Verizon has the most mmWave holdings of the major U.S. carriers. But as T-Mobile's President of Technology, Neville Ray, said this past March, "Simply put, Verizon and AT&T bet on the wrong horse — went all in on millimeter wave — and now they’re scrambling … and writing big checks … to try to catch up."

Analysts at research firm MoffettNathanson calculated that Verizon’s 5G Ultra Wideband service "currently accounts for just one-half of 1% of the time 5G users are connected." EJL Wireless' Lum surveyed 40 small cell mmWave sites in San Diego and 34 in nearby Chula Vista. He found that the average radius of these mmWave small cell sites was only 500 feet (and only when there was a direct line of sight to the radio with no obstructions).
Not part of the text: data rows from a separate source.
import Summits.KontsevichZagierPeriods.KontsevichZagierPeriods.Theses.HurwitzMicroSectors
import Summits.KontsevichZagierPeriods.KontsevichZagierPeriods.Theorems.HurwitzMicroSectorsNormalFormPrinciplePiBoxTransfer
import Summits.KontsevichZagierPeriods.KontsevichZagierPeriods.Theorems.HurwitzMicroSectorsNormalFormPrincipleVariants2238

/-! TTRL-lite variant V2266 of stmt-KontsevichZagierPeriods-3869

Variant V2266 = `stub_boxRigidity` (the leaf `BoxRigidity` of `NormalFormPrinciple`: two representations
on open unit boxes with integrands of KZ's rational shape `p/q` over `ℚ` and equal values are
KZ-equivalent) under the TWO-sided move `fix_nat:m=4; bound_nat:m'≤2` (left dimension frozen to `4`,
right dimension `≤ 2`). Verdict of the attempt seat: **open** — this file is the exact-strength
certificate, not a proof of the variant. It is rung `4` of the ladder set up for the sibling V2238
(`fix_nat:m=3; bound_nat:m'≤2`, file `…Variants2238`): with `BoxVanishing K` := "a box-rational
representation of dimension `K` and value `0` is a relation",
* rigidity for the single pair of dimensions `(4, 0)` (allowed, `0 ≤ 2`) already gives `BoxVanishing 4`
  (compare with the zero representation on the `0`-box: `boxVanishingDim_left_of_pair`, tree);
* `BoxVanishing 4` gives rigidity for ALL `m, m' ≤ 4` (pad both to the `4`-box by unit intervals and
  subtract there; the difference has value `0` by soundness: `boxRigidityLe_of_boxVanishingDim`, tree).
Hence `V2266 ⟺ BoxVanishing 4 ⟺ BoxRigidity for m, m' ≤ 4`
(`stub_boxRigidity_var2266_iff_boxVanishing_four`, `stub_boxRigidity_var2266_iff_le_four`), and V2266
implies every lower rung, in particular V2238 and `BoxVanishing 2`
(`stub_boxRigidity_var2238_of_stub_boxRigidity_var2266`, `boxVanishing_le_four_of_stub_boxRigidity_var2266`).
`BoxVanishing 1` is a theorem of the tree (`boxRigidity_of_le_one`, Baker); `BoxVanishing 2` already
asserts that EVERY vanishing `ℚ`-linear combination of absolutely convergent `∫_{(0,1)²} P/Q` (`π²`,
Catalan's `G`, `Li₂` at rationals, `log a · log b`, `L(2,χ)`, …) is generated by the four moves — open —
and `BoxVanishing 4` (`ζ(3)`, `π⁴`, `ζ(3)·log 2`, `Li₄` values, …) contains it. Conversely
`KontsevichZagierPeriods → V2266` (`stub_boxRigidity_var2266_of_statement`), so a refutation of the
variant would refute the Summit; the tree has no invariant of `KZ.relations` finer than `eval`.
Source: M. Kontsevich, D. Zagier, *Periods* (2001), §1.2 Conjecture 1. Pure proof file, no definitions. -/

-- `Summit.<Summit>.<Problem>` is the tree's mandated summit-side namespace (CONVENTIONS §2); for this
-- single-conjunct summit the two coincide, so the duplicate is deliberate.
set_option linter.dupNamespace false

noncomputable section

namespace Summit.KontsevichZagierPeriods.KontsevichZagierPeriods.Theorems

open MeasureTheory Set
open Literature.NumberTheory.Transcendental Literature.NumberTheory.Transcendental.KZ
open Summit.KontsevichZagierPeriods.KontsevichZagierPeriods.Theses.HurwitzMicroSectors
open Summit.KontsevichZagierPeriods.HurwitzMicroSectors.NormalFormPrinciple.PiBox

/-! ## The variant V2266: exactly `BoxVanishing 4` -/

/-- **V2266 ⟺ `BoxVanishing 4`**: (⇒) the pair `(4, 0)` is allowed (`0 ≤ 2`), so
`boxVanishingDim_left_of_pair 4 0`; (⇐) `boxRigidityLe_of_boxVanishingDim 4` with `m = 4`,
`m' ≤ 2 ≤ 4`. [cite: KontsevichZagier2001, §1.2 Conjecture 1] -/
theorem stub_boxRigidity_var2266_iff_boxVanishing_four :
    (∀ (m' : ℕ) (N : IntegralRep 4) (N' : IntegralRep m'), m' ≤ 2 → N.domain = {x | ∀ i, x i ∈ Set.Ioo (0:ℝ) 1} → N.IsRational → N'.domain = {x | ∀ i, x i ∈ Set.Ioo (0:ℝ) 1} → N'.IsRational → N.value = N'.value → Equivalent N N') ↔
    (∀ (M : IntegralRep 4), M.domain = {x | ∀ i, x i ∈ Set.Ioo (0:ℝ) 1} → M.IsRational →
      M.value = 0 → of M ∈ relations) :=
  ⟨fun h => boxVanishingDim_left_of_pair 4 0 fun N N' => h 0 N N' (Nat.zero_le 2),
    fun hvan m' N N' hm' =>
      boxRigidityLe_of_boxVanishingDim 4 hvan 4 m' N N' le_rfl (hm'.trans (by norm_num))⟩

/-- **V2266 ⟺ `BoxRigidity` for all `m, m' ≤ 4`** (so V2266 coincides with every two-sided sibling
`fix/bound m, m'` of maximum dimension `4`). [cite: KontsevichZagier2001, §1.2 Conjecture 1] -/
theorem stub_boxRigidity_var2266_iff_le_four :
    (∀ (m' : ℕ) (N : IntegralRep 4) (N' : IntegralRep m'), m' ≤ 2 → N.domain = {x | ∀ i, x i ∈ Set.Ioo (0:ℝ) 1} → N.IsRational → N'.domain = {x | ∀ i, x i ∈ Set.Ioo (0:ℝ) 1} → N'.IsRational → N.value = N'.value → Equivalent N N') ↔
    (∀ (m m' : ℕ) (N : IntegralRep m) (N' : IntegralRep m'), m ≤ 4 → m' ≤ 4 →
      N.domain = {x | ∀ i, x i ∈ Set.Ioo (0:ℝ) 1} → N.IsRational →
      N'.domain = {x | ∀ i, x i ∈ Set.Ioo (0:ℝ) 1} → N'.IsRational →
      N.value = N'.value → Equivalent N N') := by
  rw [stub_boxRigidity_var2266_iff_boxVanishing_four]
  exact ⟨fun hvan => boxRigidityLe_of_boxVanishingDim 4 hvan,
    fun h => boxVanishingDim_left_of_pair 4 4 fun N N' => h 4 4 N N' le_rfl le_rfl⟩

/-- **V2266 ⇒ `BoxVanishing` in every dimension `≤ 4`** (monotonicity of `BoxVanishing`,
`boxVanishingDim_mono`): in particular the dimension-`2` statement that every vanishing
`ℚ`-combination of absolutely convergent `∫_{(0,1)²} P/Q` is generated by the moves.
[cite: KontsevichZagier2001, §1.2 Conjecture 1] -/
theorem boxVanishing_le_four_of_stub_boxRigidity_var2266
    (h : ∀ (m' : ℕ) (N : IntegralRep 4) (N' : IntegralRep m'), m' ≤ 2 → N.domain = {x | ∀ i, x i ∈ Set.Ioo (0:ℝ) 1} → N.IsRational → N'.domain = {x | ∀ i, x i ∈ Set.Ioo (0:ℝ) 1} → N'.IsRational → N.value = N'.value → Equivalent N N')
    {j : ℕ} (hj : j ≤ 4) (N : IntegralRep j) (hNd : N.domain = {x | ∀ i, x i ∈ Set.Ioo (0:ℝ) 1})
    (hNr : N.IsRational) (hv : N.value = 0) : of N ∈ relations :=
  boxVanishingDim_mono hj (stub_boxRigidity_var2266_iff_boxVanishing_four.1 h) N hNd hNr hv

/-- **V2266 ⇒ V2238** (rung `4` implies rung `3` of the ladder: `BoxVanishing 4 ⇒ BoxVanishing 3`).
[cite: KontsevichZagier2001, §1.2 Conjecture 1] -/
theorem stub_boxRigidity_var2238_of_stub_boxRigidity_var2266
    (h : ∀ (m' : ℕ) (N : IntegralRep 4) (N' : IntegralRep m'), m' ≤ 2 → N.domain = {x | ∀ i, x i ∈ Set.Ioo (0:ℝ) 1} → N.IsRational → N'.domain = {x | ∀ i, x i ∈ Set.Ioo (0:ℝ) 1} → N'.IsRational → N.value = N'.value → Equivalent N N') :
    ∀ (m' : ℕ) (N : IntegralRep 3) (N' : IntegralRep m'), m' ≤ 2 → N.domain = {x | ∀ i, x i ∈ Set.Ioo (0:ℝ) 1} → N.IsRational → N'.domain = {x | ∀ i, x i ∈ Set.Ioo (0:ℝ) 1} → N'.IsRational → N.value = N'.value → Equivalent N N' :=
  stub_boxRigidity_var2238_iff_boxVanishing_three.2
    fun N hNd hNr hv => boxVanishing_le_four_of_stub_boxRigidity_var2266 h (by norm_num) N hNd hNr hv

/-- **The parent leaf ⇒ V2266** (specialisation). [cite: KontsevichZagier2001, §1.2 Conjecture 1] -/
theorem stub_boxRigidity_var2266_of_parent
    (h : ∀ (m m' : ℕ) (N : IntegralRep m) (N' : IntegralRep m'), N.domain = {x | ∀ i, x i ∈ Set.Ioo (0:ℝ) 1} → N.IsRational → N'.domain = {x | ∀ i, x i ∈ Set.Ioo (0:ℝ) 1} → N'.IsRational → N.value = N'.value → Equivalent N N') :
    ∀ (m' : ℕ) (N : IntegralRep 4) (N' : IntegralRep m'), m' ≤ 2 → N.domain = {x | ∀ i, x i ∈ Set.Ioo (0:ℝ) 1} → N.IsRational → N'.domain = {x | ∀ i, x i ∈ Set.Ioo (0:ℝ) 1} → N'.IsRational → N.value = N'.value → Equivalent N N' :=
  fun m' N N' _ => h 4 m' N N'

/-- **`KontsevichZagierPeriods ⇒ V2266`**: the variant is a special case of Conjecture 1 for the tree's
calculus (`leaves_of_statement`) — so a refutation of the variant would refute the Summit.
[cite: KontsevichZagier2001, §1.2 Conjecture 1] -/
theorem stub_boxRigidity_var2266_of_statement (h : _root_.KontsevichZagierPeriods) :
    ∀ (m' : ℕ) (N : IntegralRep 4) (N' : IntegralRep m'), m' ≤ 2 → N.domain = {x | ∀ i, x i ∈ Set.Ioo (0:ℝ) 1} → N.IsRational → N'.domain = {x | ∀ i, x i ∈ Set.Ioo (0:ℝ) 1} → N'.IsRational → N.value = N'.value → Equivalent N N' :=
  stub_boxRigidity_var2266_of_parent (leaves_of_statement h).1

end Summit.KontsevichZagierPeriods.KontsevichZagierPeriods.Theorems

end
Lum, talking about how obstruction can block high-band 5G signals, said, "Once you start going out into the real world where a building, a tree, whatever is going to shadow that signal, then all bets are off. You’re never going to get ubiquitous coverage. It just can’t ever be achieved because it would take so many sites to do."

Consumers picking up a 5G phone expecting to get fast 5G download speeds everywhere, all the time, are sure to be disappointed

Lum adds, "These beams only go so far because of the frequency band and your phone only has enough juice to go back to the network." When the signal strength of that mmWave beam starts to weaken, phones automatically switch back to sub-6GHz (low and mid-band), something that Lum had to deal with often in San Diego. He said that in one case he walked 50 feet away from the cell and already dropped off the mmWave coverage.

Consumers who purchase a 5G phone and expect it to deliver 5G mmWave speed "will be severely disappointed in any of the cities that [they] go to," Lum states. He tried everything to give Verizon the benefit of the doubt and even tried to improve the signal by pointing his phone directly at the tower. But the characteristics of 5G frequencies are what they are.

Verizon and AT&T made the wrong move at first and only T-Mobile got it right. But that doesn't mean that Verizon and AT&T can't recover as we are still very early in the 5G game.